WHAT YOU ARE ASKED TO DO
Filter the entries, keeping every line with the word "show".

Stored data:

/-- **Covariance of the analytic continuation** `G(z) = Δ^{-iz} x` of the orbit `t ↦ Δ^{-it} x`:
`G(z + s) = Δ^{-is} G(z)` on the closed strip (both sides continue the same orbit
`t ↦ Δ^{-i(t+s)} x`; uniqueness `eq_zero_of_eq_zero_on_real`). In particular
`G(s + i/2) = Δ^{-is} Δ^{1/2} x` (Rieffel–van Daele 1977, proof of Thm. 3.8:
"`h(t + is) = U_t h(is)`"). [cite: RieffelVandaele1977, Thm. 3.8 (proof)] -/
theorem polar_covariance {x : H} {G : ℂ → H}
    (hGc : ContinuousOn G (closedStrip 2⁻¹)) (hGd : DifferentiableOn ℂ G (openStrip 2⁻¹))
    (hGb : ∃ C : ℝ, ∀ z ∈ closedStrip 2⁻¹, ‖G z‖ ≤ C) (hGt : ∀ t : ℝ, G t = D.U.appReal (-t) x)
    (s : ℝ) {z : ℂ} (hz : z ∈ closedStrip 2⁻¹) : G (z + s) = D.U.appReal (-s) (G z) := by
  obtain ⟨C, hC⟩ := hGb
  set f : ℂ → H := fun w => G (w + s) - D.U.appReal (-s) (G w) with hf
  have hmaps₁ : Set.MapsTo (fun w : ℂ => w + s) (openStrip 2⁻¹) (openStrip 2⁻¹) := by
    intro w hw
    simpa [mem_openStrip_iff, add_im, ofReal_im] using hw
  have hmaps₂ : Set.MapsTo (fun w : ℂ => w + s) (closedStrip 2⁻¹) (closedStrip 2⁻¹) := by
    intro w hw
    simpa [mem_closedStrip_iff, add_im, ofReal_im] using hw
  have hfd : DifferentiableOn ℂ f (openStrip 2⁻¹) :=
    (hGd.comp (differentiableOn_id.add_const _) hmaps₁).sub
      ((D.U.appReal (-s)).differentiable.comp_differentiableOn hGd)
  have hfc : ContinuousOn f (closedStrip 2⁻¹) :=
    (hGc.comp (continuousOn_id.add continuousOn_const) hmaps₂).sub
      ((D.U.appReal (-s)).continuous.comp_continuousOn hGc)
  have hfb : ∀ w ∈ closedStrip 2⁻¹, ‖f w‖ ≤ C + C := by
    intro w hw
    refine (norm_sub_le _ _).trans (add_le_add (hC _ (hmaps₂ hw)) ?_)
    rw [norm_U_apply]
    exact hC w hw
  have hf0 : ∀ t : ℝ, f t = 0 := by
    intro t
    rw [hf]
    dsimp only
    rw [show (t : ℂ) + (s : ℂ) = ((t + s : ℝ) : ℂ) by push_cast; ring, hGt, hGt, sub_eq_zero,
      show -(t + s) = -s + -t by ring, UnitaryRep.appReal_add, mul_apply_eq_comp]
  exact sub_eq_zero.1
    (eq_zero_of_eq_zero_on_real (by norm_num : (0 : ℝ) < 2⁻¹) hfd hfc hfb hf0 z hz)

RESULT
    rw [show (t : ℂ) + (s : ℂ) = ((t + s : ℝ) : ℂ) by push_cast; ring, hGt, hGt, sub_eq_zero,
      show -(t + s) = -s + -t by ring, UnitaryRep.appReal_add, mul_apply_eq_comp]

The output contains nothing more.